И Виталь показал шляпу, формой и изгибами приличествующую человеку вполне благонамеренному.
— Вам следовало бы сделать для него шляпу полишинеля! — воскликнул Газональ.
— У вас, господин Виталь, гениальная голова по части головных уборов, — заметил Леон.
Виталь поклонился, не поняв насмешки.
— Не можете ли вы мне объяснить, — спросил Газональ, почему ваши магазины по вечерам закрываются позже всех других, даже позже, чем кафе и кабачки? Меня это сильно заинтересовало.
— Во-первых, наши магазины очень выигрывают при вечернем освещении, а кроме того, на десять шляп, проданных днем, вечером приходится пятьдесят.
— Все как-то странно в Париже, — вставил Леон.
— И однако ж, несмотря на все мои старания и успехи, — продолжал Виталь свое самовосхваление, — я должен идти дальше и ввести в моду шляпу с круглой тульей. Вот к чему я стремлюсь!
— В чем же помеха? — осведомился Газональ.

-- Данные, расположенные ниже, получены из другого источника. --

import Summits.NavierStokesRegularity.OSWSelfSimilar.SheetREvansOdd
import HarnessLib

/-!
# SHEET-ℝ frame, Z3-SR-SPEC S2: the A-POSTERIORI ENCLOSURE of the Evans function on the odd class — `|E(σ) − (1 − θℓ(ũ))| ≤ |θ|‖ℓ‖‖f − g‖/(m + Re σ)`
# for ANY approximant `ũ` whose exact weak image `(A + σ)ũ = g` is known

HONEST FRAMING (cell ns-blowup GROUP B / zone Z3, case Z3-SR-SPEC, step (S2)(b) «at points `σ_k`, certified … values from forward solves … each a
float Galerkin solve + an a-posteriori enclosure `‖u − ũ‖ ≤ ‖residual‖/c`»; 1-D MODEL certificate frame (viscous gCLM/OSW sheet on the line); not
Euler/NS; «violates: none — MODEL»). Nothing here is interval arithmetic and nothing asserts a profile or a zero exists; the Gårding datum (S1) is
the HYPOTHESIS `GardingDataKC`; `K`, `f ∈ Wcodd L`, `ℓ ∈ (Wcodd L)*`, `θ` are arbitrary.

This is the kernel sentence that turns a COMPUTED approximant into a certified enclosure of `E(σ) = 1 − θℓ(R_K(σ)f)` (`SheetREvansOdd.evansOdd`),
i.e. the bridge from implementation data to the hypothesis `RectLabelCertificate (evansOdd …)` of `SheetRSpectrumOddAssembly`:

* `resolventOdd_sub_of_mem_domain` — for `ũ ∈ D(T)`: `R_K(σ)f − ũ = R_K(σ)(f − (σ − T)ũ)` (`T = generatorOdd`, `(σ − T) = (A + σ)` weakly);
* **`evansOdd_enclosure`** — `‖E(σ) − (1 − θ·ℓ ũ)‖ ≤ ‖θ‖·‖ℓ‖·‖f − (σũ − Tũ)‖/(m + Re σ)` (`Re σ > −m`), by the sharp pivot bound
  `norm_resolventOdd_le_inv`;
* **`evansOdd_enclosure_weak`** — the same with the residual in WEAK language: if `ũ ∈ L²_{w,odd}(ℂ)` has energy-space coordinates `P̃` and
  `A ũ = g − σũ` weakly (`IsWeakImage hL K d V P̃ (g − σũ)`, i.e. `(A + σ)ũ = g` — for a trigonometric Galerkin approximant `g` is exact frame algebra),
  then `‖E(σ) − (1 − θ·ℓ ũ)‖ ≤ ‖θ‖·‖ℓ‖·‖f − g‖/(m + Re σ)`.
Pure functional analysis; no definition, no named fact.  WHAT THIS IS NOT: not NS; not the certificate; no number of record moves.
-/

noncomputable section

namespace Summit.NavierStokesRegularity.OSWSelfSimilar
namespace SheetREvansEnclosure

open _root_.MeasureTheory _root_.Set _root_.Filter _root_.Real SheetRWeakProfilePV SheetRWeakToStrong SheetREnergyClass SheetRWeightedMeasure
  SheetRLinearisedTests SheetREnergySpace SheetRTestSpace SheetRLinearisedFormBounds SheetRSolutionOperator SheetRLinearisedCutoffEnergy
  SheetRResolventPair SheetRComplexPivot SheetRResolventComplex SheetRResolventIdentity SheetRPerturbedUniqueness SheetRPerturbedPair
  SheetRPerturbedResolventC SheetRPerturbedResolventIdentityC SheetROddClass SheetRResolventOddClass SheetRGeneratorOddWeak SheetREvansOdd
  Literature.Analysis.OperatorTheory
open scoped Topology ENNReal

variable {L D₀ D₁ V₀ c m : ℝ} {d V : ℝ → ℝ}

/-- **Residual identity**: for `ũ ∈ D(T)` and `Re σ > −m`, `R_K(σ)f − ũ = R_K(σ)(f − (σũ − Tũ))`. [folklore] -/
theorem resolventOdd_sub_of_mem_domain (hL : 0 < L) (K : Esp L hL →L[ℝ] W L) (h : GardingDataKC L hL d V K D₀ D₁ V₀ c m) {σ₀ σ : ℂ}
    (hσ₀ : -m < σ₀.re) (hσ : -m < σ.re) (f : Wcodd L) {u : Wcodd L} (hu : u ∈ (generatorOdd hL K h σ₀ hσ₀).domain) :
    resolventOdd hL K h σ f - u = resolventOdd hL K h σ (f - (σ • u - generatorOdd hL K h σ₀ hσ₀ ⟨u, hu⟩)) := by
  rw [map_sub, resolventOdd_generatorOdd hL K h hσ₀ hσ hu]

/-- **A-posteriori enclosure of the Evans function** (operator language): for any `ũ ∈ D(T)`,
`‖E(σ) − (1 − θ·ℓ ũ)‖ ≤ ‖θ‖·‖ℓ‖·‖f − (σũ − Tũ)‖/(m + Re σ)`. [folklore] -/
theorem evansOdd_enclosure (hL : 0 < L) (K : Esp L hL →L[ℝ] W L) (h : GardingDataKC L hL d V K D₀ D₁ V₀ c m) {σ₀ σ : ℂ}
    (hσ₀ : -m < σ₀.re) (hσ : -m < σ.re) (ℓ : Wcodd L →L[ℂ] ℂ) (f : Wcodd L) (θ : ℂ) {u : Wcodd L}
    (hu : u ∈ (generatorOdd hL K h σ₀ hσ₀).domain) :
    ‖evansOdd hL K h ℓ f θ σ - (1 - θ * ℓ u)‖ ≤
      ‖θ‖ * ‖ℓ‖ * ‖f - (σ • u - generatorOdd hL K h σ₀ hσ₀ ⟨u, hu⟩)‖ / (m + σ.re) := by
  have hc : 0 < m + σ.re := by linarith
  set r : Wcodd L := f - (σ • u - generatorOdd hL K h σ₀ hσ₀ ⟨u, hu⟩) with hr
  have hres : resolventOdd hL K h σ f = u + resolventOdd hL K h σ r := by
    rw [hr, ← resolventOdd_sub_of_mem_domain hL K h hσ₀ hσ f hu]
    abel
  have hdiff : evansOdd hL K h ℓ f θ σ - (1 - θ * ℓ u) = -(θ * ℓ (resolventOdd hL K h σ r)) := by
    rw [evansOdd, hres, map_add]
    ring
  rw [hdiff, norm_neg, norm_mul]
  have hb := norm_resolventOdd_le_inv hL K h hσ r
  have hℓ := ℓ.le_opNorm (resolventOdd hL K h σ r)
  calc ‖θ‖ * ‖ℓ (resolventOdd hL K h σ r)‖ ≤ ‖θ‖ * (‖ℓ‖ * (‖r‖ / (m + σ.re))) := by
        gcongr
        exact hℓ.trans (by gcongr)
    _ = ‖θ‖ * ‖ℓ‖ * ‖r‖ / (m + σ.re) := by ring

/-- **A-posteriori enclosure of the Evans function, WEAK language**: if `ũ ∈ L²_{w,odd}(ℂ)` has energy-space coordinates `P̃` and
`A ũ = g − σũ` weakly (`(A + σ)ũ = g`, `g ∈ L²_{w,odd}(ℂ)`), then `‖E(σ) − (1 − θ·ℓ ũ)‖ ≤ ‖θ‖·‖ℓ‖·‖f − g‖/(m + Re σ)`. [folklore] -/
theorem evansOdd_enclosure_weak (hL : 0 < L) (K : Esp L hL →L[ℝ] W L) (h : GardingDataKC L hL d V K D₀ D₁ V₀ c m) {σ : ℂ}
    (hσ : -m < σ.re) (ℓ : Wcodd L →L[ℂ] ℂ) (f : Wcodd L) (θ : ℂ) {u g : Wcodd L} {P : WithLp 2 (Esp L hL × Esp L hL)}
    (hP : toPair L (u : Wc L) = ιpair hL P) (hw : IsWeakImage hL K d V P ((g : Wc L) - σ • (u : Wc L))) :
    ‖evansOdd hL K h ℓ f θ σ - (1 - θ * ℓ u)‖ ≤ ‖θ‖ * ‖ℓ‖ * ‖f - g‖ / (m + σ.re) := by
  have hw' : IsWeakImage hL K d V P (((g - σ • u : Wcodd L)) : Wc L) := by rwa [Submodule.coe_sub, Submodule.coe_smul]
  obtain ⟨hu, hT⟩ := mem_domain_of_weak hL K h hσ hP hw'
  have hb := evansOdd_enclosure hL K h hσ hσ ℓ f θ hu
  have hg : σ • u - generatorOdd hL K h σ hσ ⟨u, hu⟩ = g := by rw [hT]; abel
  rwa [hg] at hb

/-! ### §2 (APPEND, selfsim g12) One resolvent step with an approximant, and the `L²_w`-functional form of `E` -/

/-- **One certified resolvent step** (operator language): for `ũ ∈ D(T)`, `‖R_K(σ)φ − ũ‖ ≤ ‖φ − (σũ − Tũ)‖/(m + Re σ)` — the enclosure of
EVERY forward solve `u_{j+1} = R_K(σ)u_j` of the Taylor-model step from the exact residual of its approximant. [folklore] -/
theorem norm_resolventOdd_sub_le (hL : 0 < L) (K : Esp L hL →L[ℝ] W L) (h : GardingDataKC L hL d V K D₀ D₁ V₀ c m) {σ₀ σ : ℂ}
    (hσ₀ : -m < σ₀.re) (hσ : -m < σ.re) (φ : Wcodd L) {u : Wcodd L} (hu : u ∈ (generatorOdd hL K h σ₀ hσ₀).domain) :
    ‖resolventOdd hL K h σ φ - u‖ ≤ ‖φ - (σ • u - generatorOdd hL K h σ₀ hσ₀ ⟨u, hu⟩)‖ / (m + σ.re) := by
  rw [resolventOdd_sub_of_mem_domain hL K h hσ₀ hσ φ hu]
  exact norm_resolventOdd_le_inv hL K h hσ _

/-- **One certified resolvent step, WEAK language**: if `ũ ∈ L²_{w,odd}(ℂ)` has energy-space coordinates `P̃` and `(A + σ)ũ = g` weakly
(`IsWeakImage hL K d V P̃ (g − σũ)`), then `‖R_K(σ)φ − ũ‖ ≤ ‖φ − g‖/(m + Re σ)` for every datum `φ`. [folklore] -/
theorem norm_resolventOdd_sub_le_weak (hL : 0 < L) (K : Esp L hL →L[ℝ] W L) (h : GardingDataKC L hL d V K D₀ D₁ V₀ c m) {σ : ℂ}
    (hσ : -m < σ.re) (φ : Wcodd L) {u g : Wcodd L} {P : WithLp 2 (Esp L hL × Esp L hL)} (hP : toPair L (u : Wc L) = ιpair hL P)
    (hw : IsWeakImage hL K d V P ((g : Wc L) - σ • (u : Wc L))) :
    ‖resolventOdd hL K h σ φ - u‖ ≤ ‖φ - g‖ / (m + σ.re) := by
  have hw' : IsWeakImage hL K d V P (((g - σ • u : Wcodd L)) : Wc L) := by rwa [Submodule.coe_sub, Submodule.coe_smul]
  obtain ⟨hu, hT⟩ := mem_domain_of_weak hL K h hσ hP hw'
  have hb := norm_resolventOdd_sub_le hL K h hσ hσ φ hu
  have hg : σ • u - generatorOdd hL K h σ hσ ⟨u, hu⟩ = g := by rw [hT]; abel
  rwa [hg] at hb

/-- **`E` with an `L²_w(ℂ)`-functional**: for `ℓ' : Wc L →L[ℂ] ℂ` restricted to the odd class, `evansOdd` unfolds through `resolventKC` — the form
on which `SheetREvansTaylorModel` (cert-5, keyed on `resolventKC`) is stated. [folklore] -/
theorem evansOdd_comp_subtypeL (hL : 0 < L) (K : Esp L hL →L[ℝ] W L) (h : GardingDataKC L hL d V K D₀ D₁ V₀ c m) (ℓ' : Wc L →L[ℂ] ℂ)
    (f : Wcodd L) (θ σ : ℂ) :
    evansOdd hL K h (ℓ'.comp (Wcodd L).subtypeL) f θ σ = 1 - θ * ℓ' (resolventKC hL K h σ (f : Wc L)) := by
  rw [evansOdd, ContinuousLinearMap.comp_apply, Submodule.subtypeL_apply, coe_resolventOdd]

end SheetREvansEnclosure
end Summit.NavierStokesRegularity.OSWSelfSimilar

end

— В дешевизне, сударь. Прежде всего прекрасную шелковую шляпу можно приобрести за пятнадцать франков, и это убивает нашу торговлю, ибо у тех, кто живет в Париже, никогда не найдется пятнадцати франков на новую шляпу. А если касторовая шляпа и стоит тридцать франков, то это дела не меняет! Когда говорят «кастор» — надо иметь в виду, что во всей Франции не купишь больше десяти фунтов касторовой шерсти; она стоит триста пятьдесят франков фунт, на шляпу идет одна унция; к тому же касторовые шляпы никуда не годятся: касторовая шерсть плохо принимает краску, за десять минут рыжеет на солнце, шляпа от жары коробится. То, что мы называем кастором, просто-напросто заячья шерсть. На выделку шляп высших сортов идет спинка, второсортны — бочки, а на третий сорт — шерсть с брюшка. Вот я и выдал вам секреты ремесла, но вы ведь — люди порядочные. Но что бы ни нахлобучивали на голову — заячью шерсть или шелк, пятнадцать или тридцать франков, — вопрос остается неразрешимым. За шляпу нужно платить наличными, вот почему шляпа остается тем, что она есть. Мы спасем честь наряжающейся Франции в тот день, когда серая шляпа с круглой тульей будет стоить сто франков. Тогда мы сможем, подобно портным, отпускать в кредит. Чтобы достичь этого, нужно бы решиться носить букли, галуны, перья, атласные отвороты, как при Людовике Тринадцатом и Людовике Четырнадцатом. Тогда бы торговля шляпами, вдохновляясь фантазией, удесятерилась бы. Мировой рынок принадлежал бы Франции, как это издавна установилось в отношении дамских мод, для которых Париж всегда будет законодателем; нынешнюю же нашу шляпу можно изготовлять где угодно. Разрешение этого вопроса даст нашей стране десять миллионов иностранного золота ежегодно...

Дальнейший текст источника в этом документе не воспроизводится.